Posted May 26, 2015 by GamblingKing in Sports Betting

Using Jockey, Trainer and Workout Information in Your Racing Form

racing form jockey trainer workout information
racing form jockey trainer workout information

The racing form guide can contain a wealth of information to help you figure out the best odds and place winning bets. While it’s nice to check out the competitors at the paddock or watch Youtube videos of their morning workouts, the beauty of using the form as your primary bet making resource is that you can place bets from anywhere, and you don’t have to wait until race day.

Once you’ve looked at other vital data in a horse’s past performances, like track conditions, Tomlinson Ratings and Beyer Speed Figures, it’s time to turn your eye towards the jockey, trainer and workout sections of the form guide for even more information. You want to use all the data at your disposal to paint a complete picture of every horse and give you the best possible chance at winning.

Jockey Selection

The selection of the jockey for any given race can mean the difference between winning by many lengths and coming in dead last. While many jockeys can do well when paired with almost any horse, even the top riders have special racing styles they’re best at. Calvin Borel, for example, earned the nickname “Calvin Bo-rail,” because he likes to get his mounts inside on the rail early and stay there in the lead. Rafael Bejarano, on the other hand, is a skilled closer. He can get a horse to hang back early in the race, then take it around the outside or through the field to gain ground in the final furlongs.

The jockey’s past history information in the Daily Racing Form can be found in the center block of numbers in the eighth column. Look down the rows at all the horse’s past races. Has the jockey who’s riding the horse in your race ridden it before? Usually a long history together indicates a successful pairing, and you can confirm that by looking at the horse’s finishes with that rider.

Has the jockey been switched recently? It could be because the trainer’s regular rider wasn’t available, but it could also be due to a record of poor performances. Sometimes trainers will switch jockeys in hopes of bringing out a better run with a horse they believe is capable of running faster. The trainer might be looking for a jockey who can close the lead (look at race positions in columns three through six), break faster out of the starting gate (advantageous with a bad post position–column two) or handle a horse who tends to run out towards the far rail, for example (see the comment line on the far right).

Racing Trainers

Eventually, you will get to know more about different trainers’ styles and victories by watching races and reading the news and race narratives in the form.

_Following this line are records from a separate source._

/-- **Continuity of the density on each sphere `S_σ`, `σ ≥ 0`.** [folklore] -/
theorem continuous_densityFun_angles (hM : 0 < M) (hΨ : ContinuousOn Ψ V)
    (hL : ContinuousOn (fderiv ℝ Ψ) V) (hPV : ∀ σ θ φ, 0 ≤ σ → horizonPoint M σ θ φ ∈ V)
    {σ : ℝ} (hσ : 0 ≤ σ) :
    Continuous fun q : ℝ × ℝ ↦ densityFun M Ψ σ q.1 q.2 := by
  have hP := continuous_horizonPoint_angles M σ
  have hPV' : ∀ q : ℝ × ℝ, horizonPoint M σ q.1 q.2 ∈ V := fun q ↦ hPV _ _ _ hσ
  have hΨq : Continuous fun q : ℝ × ℝ ↦ Ψ (horizonPoint M σ q.1 q.2) := hΨ.comp_continuous hP hPV'
  have hLq : Continuous fun q : ℝ × ℝ ↦ fderiv ℝ Ψ (horizonPoint M σ q.1 q.2) :=
    hL.comp_continuous hP hPV'
  have hN : Continuous fun q : ℝ × ℝ ↦ horizonNull q.1 q.2 := by
    simp only [horizonNull]
    refine continuous_toLp_four ?_ ?_ ?_ ?_ <;> fun_prop
  have hfun : (fun q : ℝ × ℝ ↦ densityFun M Ψ σ q.1 q.2) = fun q ↦
      (M * Real.sin q.1 ^ 2 * fderiv ℝ Ψ (horizonPoint M σ q.1 q.2) (E4.basisVector 0) +
        4 * M * fderiv ℝ Ψ (horizonPoint M σ q.1 q.2) (horizonNull q.1 q.2) +
        2 * Ψ (horizonPoint M σ q.1 q.2)) * (2 * M ^ 2 * Real.sin q.1) := by
    funext q
    rw [densityFun, nullVector_horizonPoint hM]
  rw [hfun]
  exact ((((by fun_prop : Continuous fun q : ℝ × ℝ ↦ M * Real.sin q.1 ^ 2).mul
    (hLq.clm_apply continuous_const)).add (continuous_const.mul (hLq.clm_apply hN))).add
    (continuous_const.mul hΨq)).mul (by fun_prop)

end Continuity

end Literature.Barriers.FinalStateConjecture.Kerr

namespace Literature.Barriers.FinalStateConjecture

open Literature.Geometry.Lorentzian

/-! ### The charge on `S_τ` as the initial charge of the time-translated function -/

/-- The representative of `ψ ∘ φ_s` is the translate of the representative of `ψ`, as functions on
all of `E4` (off the chart both vanish, the chart being invariant under `t*`-translations).
[folklore] -/
theorem Kerr.extend_comp_timeTranslate {a r₀ : ℝ} (ψ : Kerr.region a r₀ → ℝ) (s : ℝ) :
    Function.extend Subtype.val (ψ ∘ Kerr.timeTranslate a r₀ s) 0 =
      fun z : E4 ↦ Function.extend Subtype.val ψ 0 (z + s • E4.basisVector 0) := by
  funext z
  by_cases hz : z ∈ Kerr.region a r₀
  · have h1 := Kerr.comp_timeTranslate_apply ψ s ⟨z, hz⟩
    have h2 := Kerr.extend_apply_coe (ψ ∘ Kerr.timeTranslate a r₀ s) ⟨z, hz⟩
    simp only at h1 h2
    rw [← h2, h1]
  · have hz' : z + s • E4.basisVector 0 ∉ Kerr.region a r₀ := by
      rwa [Kerr.mem_region, Kerr.radius_add_smul_basisVector_zero, ← Kerr.mem_region]
    rw [Function.extend_apply' _ _ _ fun ⟨y, hy⟩ ↦ hz (hy ▸ y.2),
      Function.extend_apply' _ _ _ fun ⟨y, hy⟩ ↦ hz' (hy ▸ y.2)]
    rfl

/-- **The charge on `S_τ` is the initial charge of the time-translated function**:
`H₀[ψ](τ) = H₀[ψ ∘ φ_τ](0)`, `φ_τ` the stationary flow `Kerr.timeTranslate` (the density at
`p₀ + τ∂_{t*}` of `ψ` is the density at `p₀` of `ψ ∘ φ_τ`: `D(Ψ ∘ (· + τ∂_{t*}))(p₀) = DΨ(p₀ + τ∂_{t*})`
and `ℓ♯` is `t*`-independent). This is the form in which the conservation law combines with the
time-translated solutions of `AretakisInstability.of_facts`. [cite: Aretakis2015, §2.2 and §5.2] -/
theorem aretakisChargeAt_eq_aretakisCharge_comp_timeTranslate (M r₀ : ℝ)
    (ψ : Kerr.region M r₀ → ℝ) (τ : ℝ) :
    aretakisChargeAt M r₀ ψ τ = aretakisCharge M r₀ (ψ ∘ Kerr.timeTranslate M r₀ τ) := by
  unfold aretakisChargeAt aretakisCharge
  refine intervalIntegral.integral_congr fun φ _ ↦ intervalIntegral.integral_congr fun θ _ ↦ ?_
  simp only [aretakisChargeDensityAt, aretakisChargeDensity, Kerr.extend_comp_timeTranslate ψ τ,
    fderiv_comp_add_right, Kerr.nullVector_add_smul_basisVector_zero]
/-- **THE SECOND-ORDER TAYLOR REMAINDER OF THE DRESSED EFFECTIVE LAPLACIAN IS `O(w₁²)` AND EXPONENTIALLY LOCAL.**  For `a, m² ≥ 0`, `0 < κ ≤ 1`,
`w₁ + (2d + a)κ² < γ_A`, EVERY potential with `|w| ≤ w₁`, every `N`, every torus and all unit sites:
`|Δ_eff(w)(b,b′) − Δ_eff(0)(b,b′) − a²N^d·(Q A₀⁻¹ diag(w) A₀⁻¹ Qᵀ)(b,b′)| ≤ a²·C³·K²·w₁²·e^{−(κ∕2)·tdist(b,b′)}` (`C = ctC a w₁ κ d`, `K = K_d(κ∕2)`); the
subtracted first-order term is part 8d's first variation `N^{−d}Σ_zψ_b(z)w(z)ψ_{b′}(z)` (`sandwich_minimiser_eq`).  Mechanism: `inv_taylor2_eq`, the remainder
entry as `⟨(G₀Q_b)·w, G₀(w·G_wQ_{b′})⟩`, block decomposition of both vectors (`sum_blkCut`), 9a's `dressed_block_le` between blocks and `dressed_blockNorm_le`
for the outer factors, the double lattice sum. [cite: King1986, (2.13)–(2.15) p.653, (4.34), (4.37)–(4.38) p.674; Dimock2013, App. D, Lemma 30] -/
theorem effLaplacianPot_taylor2_le (ha : 0 ≤ a) (hm : 0 ≤ m2) {κ w₁ : ℝ} (hκ0 : 0 < κ) (hκ1 : κ ≤ 1)
    (hgap : w₁ + (2 * ((d + 1 : ℕ) : ℝ) + a) * κ ^ 2 < gamA a (d + 1)) {w : Tor (fine N U) → ℝ} (hw : ∀ x, |w x| ≤ w₁) (b b' : Tor U) :
    |effLaplacianPot N U a ((N : ℝ) ^ 2) m2 w b b' - effLaplacianPot N U a ((N : ℝ) ^ 2) m2 0 b b'
        - (a ^ 2 * (N : ℝ) ^ (d + 1)) * (Qmat N U * ((fineOpPot N U a ((N : ℝ) ^ 2) m2 0)⁻¹ * Matrix.diagonal w
            * (fineOpPot N U a ((N : ℝ) ^ 2) m2 0)⁻¹) * (Qmat N U)ᵀ) b b'|
      ≤ a ^ 2 * ctC a w₁ κ (d + 1) ^ 3 * latticeConst (d + 1) (κ / 2) ^ 2 * w₁ ^ 2 * Real.exp (-(κ / 2 * tdistT U b b')) := by
  set A := fineOpPot N U a ((N : ℝ) ^ 2) m2 w with hA
  set A0 := fineOpPot N U a ((N : ℝ) ^ 2) m2 0 with hA0
  set D := Matrix.diagonal w with hD
  set C := ctC a w₁ κ (d + 1) with hC
  set K := latticeConst (d + 1) (κ / 2) with hK
  have hC0 : 0 ≤ C := ctC_nonneg (by exact_mod_cast hgap)
  have hK0 : 0 ≤ K := latticeConst_nonneg (d + 1) (half_pos hκ0).le
  have hNr : (0 : ℝ) < ((N : ℕ) : ℝ) ^ (d + 1) := pow_pos (Nat.cast_pos.mpr (Nat.pos_of_ne_zero (NeZero.ne N))) _
  have hw₁0 : 0 ≤ w₁ := (abs_nonneg _).trans (hw (site N U b (j0 N)))
  have hwlo : ∀ x, -w₁ ≤ w x := fun x => (abs_le.mp (hw x)).1
  have h0lo : ∀ x, -w₁ ≤ (0 : Tor (fine N U) → ℝ) x := fun x => by rw [Pi.zero_apply]; linarith
  have hw₁γ : w₁ < gamA a (d + 1) := by
    have : 0 ≤ (2 * ((d + 1 : ℕ) : ℝ) + a) * κ ^ 2 := by positivity
    linarith
  have hU : IsUnit A := fineOpPot_isUnit ha hm hwlo hw₁γ
  have hU0 : IsUnit A0 := fineOpPot_isUnit ha hm h0lo hw₁γ
  -- the remainder in matrix form
  have htaylor := inv_taylor2_eq ((N : ℝ) ^ 2) w hU0 hU
  rw [← hA, ← hA0, ← hD] at htaylor
  have hQ : (Qmat N U * A⁻¹ * (Qmat N U)ᵀ) b b' = (Qmat N U * A0⁻¹ * (Qmat N U)ᵀ) b b' - (Qmat N U * (A0⁻¹ * D * A0⁻¹) * (Qmat N U)ᵀ) b b'
      + (Qmat N U * (A0⁻¹ * D * A0⁻¹ * D * A⁻¹) * (Qmat N U)ᵀ) b b' := by
    conv_lhs => rw [htaylor]
    simp only [Matrix.mul_add, Matrix.mul_sub, Matrix.add_mul, Matrix.sub_mul, Matrix.add_apply, Matrix.sub_apply, Matrix.mul_assoc]
  have hdiff : effLaplacianPot N U a ((N : ℝ) ^ 2) m2 w b b' - effLaplacianPot N U a ((N : ℝ) ^ 2) m2 0 b b'
        - (a ^ 2 * (N : ℝ) ^ (d + 1)) * (Qmat N U * (A0⁻¹ * D * A0⁻¹) * (Qmat N U)ᵀ) b b'
      = -(a ^ 2 * (N : ℝ) ^ (d + 1)) * (Qmat N U * (A0⁻¹ * D * A0⁻¹ * D * A⁻¹) * (Qmat N U)ᵀ) b b' := by
    rw [effLaplacianPot, effLaplacianPot]
    simp only [Matrix.sub_apply, Matrix.smul_apply, smul_eq_mul, ← hA, ← hA0]
    rw [hQ]; ring
  rw [hdiff, abs_mul, abs_neg, abs_of_nonneg (by positivity : (0 : ℝ) ≤ a ^ 2 * (N : ℝ) ^ (d + 1))]
  -- the remainder entry as a pairing `⟨p, A0⁻¹ h⟩`
  set u : Tor (fine N U) → ℝ := A0⁻¹ *ᵥ fun y => Qmat N U b y with hu
  set v : Tor (fine N U) → ℝ := A⁻¹ *ᵥ fun y => Qmat N U b' y with hv
  set p : Tor (fine N U) → ℝ := fun x => u x * w x with hp
  set h : Tor (fine N U) → ℝ := fun y => w y * v y with hh
  have hentry : (Qmat N U * (A0⁻¹ * D * A0⁻¹ * D * A⁻¹) * (Qmat N U)ᵀ) b b' = p ⬝ᵥ (A0⁻¹ *ᵥ h) := by
    have e1 : A0⁻¹ * D * A0⁻¹ * D * A⁻¹ = A0⁻¹ * Matrix.diagonal w * (A0⁻¹ * D * A⁻¹) := by rw [hD]; simp only [Matrix.mul_assoc]
    rw [e1, sandwich_mul_diagonal_mul_apply _ _ (fineOpPot_inv_symm _ 0)]
    have e2 : (A0⁻¹ * D * A⁻¹) *ᵥ (fun y => Qmat N U b' y) = A0⁻¹ *ᵥ h := by
      rw [Matrix.mul_assoc, ← Matrix.mulVec_mulVec, ← Matrix.mulVec_mulVec]
      congr 1
      funext y
      rw [hh, hD, Matrix.mulVec_diagonal]
    rw [e2]
    rfl
  rw [hentry]
  -- block decomposition of both sides of the pairing
  have hdec : p ⬝ᵥ (A0⁻¹ *ᵥ h) = ∑ z' : Tor U, ∑ z : Tor U, blkCut z p ⬝ᵥ (A0⁻¹ *ᵥ blkCut z' h) := by
    conv_lhs => rw [← sum_blkCut h, Matrix.mulVec_sum, dotProduct_sum]
    refine sum_congr rfl fun z' _ => ?_
    conv_lhs => rw [← sum_blkCut p, sum_dotProduct]
  rw [hdec]
  -- block norms of the outer factors
  set s := Real.sqrt ((((N : ℕ) : ℝ) ^ (d + 1))⁻¹) with hs
  have hsq : s * s = ((((N : ℕ) : ℝ) ^ (d + 1))⁻¹) := Real.mul_self_sqrt (by positivity)
  have hpu : ∀ x, |p x| ≤ w₁ * |u x| := fun x => by rw [hp]; dsimp only; rw [abs_mul, mul_comm]; exact mul_le_mul_of_nonneg_right (hw x) (abs_nonneg _)
  have hhv : ∀ x, |h x| ≤ w₁ * |v x| := fun x => by rw [hh]; dsimp only; rw [abs_mul]; exact mul_le_mul_of_nonneg_right (hw x) (abs_nonneg _)
  have hnp : ∀ z : Tor U, Real.sqrt (blkCut z p ⬝ᵥ blkCut z p) ≤ w₁ * (C * Real.exp (-(κ * tdistT U z b)) * s) := fun z => by
    refine (blkCut_norm_le_of_abs_le z hw₁0 hpu).trans (mul_le_mul_of_nonneg_left ?_ hw₁0)
    rw [hs, ← Qrow_dot_self (N := N) b]
    exact dressed_blockNorm_le ha hm hκ0.le hκ1 hgap h0lo z (fun x hx => Qrow_eq_zero_of_ne b hx)
  have hnh : ∀ z' : Tor U, Real.sqrt (blkCut z' h ⬝ᵥ blkCut z' h) ≤ w₁ * (C * Real.exp (-(κ * tdistT U z' b')) * s) := fun z' => by
    refine (blkCut_norm_le_of_abs_le z' hw₁0 hhv).trans (mul_le_mul_of_nonneg_left ?_ hw₁0)
    rw [hs, ← Qrow_dot_self (N := N) b']
    exact dressed_blockNorm_le ha hm hκ0.le hκ1 hgap hwlo z' (fun x hx => Qrow_eq_zero_of_ne b' hx)
  -- each block pair
  have hpair : ∀ z z' : Tor U, |blkCut z p ⬝ᵥ (A0⁻¹ *ᵥ blkCut z' h)|
      ≤ (C * Real.exp (-(κ * tdistT U z z'))) * (w₁ * (C * Real.exp (-(κ * tdistT U z b)) * s)) * (w₁ * (C * Real.exp (-(κ * tdistT U z' b')) * s)) := by
    intro z z'
    have h1 := dressed_block_le ha hm hκ0.le hκ1 hgap h0lo (z := z) (z' := z') (f := blkCut z p) (g := blkCut z' h)
      (fun x hx => blkCut_of_ne hx) (fun x hx => blkCut_of_ne hx)
    rw [← hA0, ← hC] at h1
    have h2 : Real.sqrt (blkCut z p ⬝ᵥ blkCut z p) * Real.sqrt (blkCut z' h ⬝ᵥ blkCut z' h)
        ≤ (w₁ * (C * Real.exp (-(κ * tdistT U z b)) * s)) * (w₁ * (C * Real.exp (-(κ * tdistT U z' b')) * s)) :=
      mul_le_mul (hnp z) (hnh z') (Real.sqrt_nonneg _) (by positivity)
    calc _ ≤ C * Real.exp (-(κ * tdistT U z z')) * Real.sqrt (blkCut z p ⬝ᵥ blkCut z p) * Real.sqrt (blkCut z' h ⬝ᵥ blkCut z' h) := h1
      _ = C * Real.exp (-(κ * tdistT U z z')) * (Real.sqrt (blkCut z p ⬝ᵥ blkCut z p) * Real.sqrt (blkCut z' h ⬝ᵥ blkCut z' h)) := by ring
      _ ≤ C * Real.exp (-(κ * tdistT U z z'))
          * ((w₁ * (C * Real.exp (-(κ * tdistT U z b)) * s)) * (w₁ * (C * Real.exp (-(κ * tdistT U z' b')) * s))) :=
          mul_le_mul_of_nonneg_left h2 (by positivity)
      _ = _ := by ring
  have hsum : |∑ z' : Tor U, ∑ z : Tor U, blkCut z p ⬝ᵥ (A0⁻¹ *ᵥ blkCut z' h)|
      ≤ C ^ 3 * w₁ ^ 2 * ((((N : ℕ) : ℝ) ^ (d + 1))⁻¹) * (K ^ 2 * Real.exp (-(κ / 2 * tdistT U b b'))) := by
    calc _ ≤ ∑ z' : Tor U, |∑ z : Tor U, blkCut z p ⬝ᵥ (A0⁻¹ *ᵥ blkCut z' h)| := abs_sum_le_sum_abs _ _
      _ ≤ ∑ z' : Tor U, ∑ z : Tor U, |blkCut z p ⬝ᵥ (A0⁻¹ *ᵥ blkCut z' h)| := sum_le_sum fun z' _ => abs_sum_le_sum_abs _ _
      _ ≤ ∑ z' : Tor U, ∑ z : Tor U, (C * Real.exp (-(κ * tdistT U z z'))) * (w₁ * (C * Real.exp (-(κ * tdistT U z b)) * s))
          * (w₁ * (C * Real.exp (-(κ * tdistT U z' b')) * s)) := sum_le_sum fun z' _ => sum_le_sum fun z _ => hpair z z'
      _ = C ^ 3 * w₁ ^ 2 * ((((N : ℕ) : ℝ) ^ (d + 1))⁻¹) * ∑ z : Tor U, ∑ z' : Tor U,
            Real.exp (-(κ * tdistT U z b)) * Real.exp (-(κ * tdistT U z z')) * Real.exp (-(κ * tdistT U z' b')) := by
          rw [sum_comm, mul_sum]
          refine sum_congr rfl fun z _ => ?_
          rw [mul_sum]
          refine sum_congr rfl fun z' _ => ?_
          rw [← hsq]; ring
      _ ≤ _ := mul_le_mul_of_nonneg_left (sum2_blocks_exp_le hκ0 b b') (by positivity)
  calc a ^ 2 * (N : ℝ) ^ (d + 1) * |∑ z' : Tor U, ∑ z : Tor U, blkCut z p ⬝ᵥ (A0⁻¹ *ᵥ blkCut z' h)|
      ≤ a ^ 2 * (N : ℝ) ^ (d + 1) * (C ^ 3 * w₁ ^ 2 * ((((N : ℕ) : ℝ) ^ (d + 1))⁻¹) * (K ^ 2 * Real.exp (-(κ / 2 * tdistT U b b')))) :=
        mul_le_mul_of_nonneg_left hsum (by positivity)
    _ = _ := by field_simp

You can learn a lot about a trainer’s overall success rate from the form statistics, however. Next to the trainer’s name for every horse is a set of parentheses with that trainer’s current record for the meet: number of starts, number of wins, number of second place finishes, number of third place finishes and percentage of wins. The year’s statistics can be found just after that.

You want to find a trainer that has a relatively high percentage of wins and good history of strong finishes. A high winning percentage, along with a horse that has a good race history and a successful pairing with one jockey will give you the best outcome.

Workout Data

Another way the form can help improve your racing stats is by studying the workouts for the horses you’re thinking of backing. The workout data is located in the bottom right portion of the form, below the past performances for each previous race. Both professional exercise riders and the jockeys themselves, as well as a few trainers, work the horses every morning from about 4:30 until 10:00.

The six most recent workouts are listed for horses with previous racing histories, and 12 workouts are usually given for novices. The workout data includes the date, the track location, the distance worked, the track conditions, the time clocked, a comment about how the horse was worked (“B” means breezing, and “H” means handily) and the ranking of that horse with all other horses that worked the same distance at the track that day. If the horse was breezed, it was run as fast as it naturally wants to run, while if it was worked handily, it was urged as if under racing conditions. The letter “g” indicates if the horse was practicing from the starting gate, and a “d” means it was held to the outside by “dogs” (cones) to keep the inside lanes free for faster or more experienced horses.

Ideally, you want to see good workouts that show the horse can handle the distance being raced and was often clocked ahead of its stable mates. A horse that has had good workouts in wet conditions may also prove itself a solid competitor under similar conditions on race day. Check out the form and any other horse publications you can read to see if you can find out more about recent workouts, such as if the jockey was in the irons (usually a good sign) or if it was a particularly stellar session.

Reading the racing form takes time when it’s new, but if you make a regular practice of it, you’ll be a handicapping pro in no time. Meanwhile, play around with the information and place some bets to make it exciting. When you start racking up a few good wins, you’ll never leave betting up to arbitrary criteria again.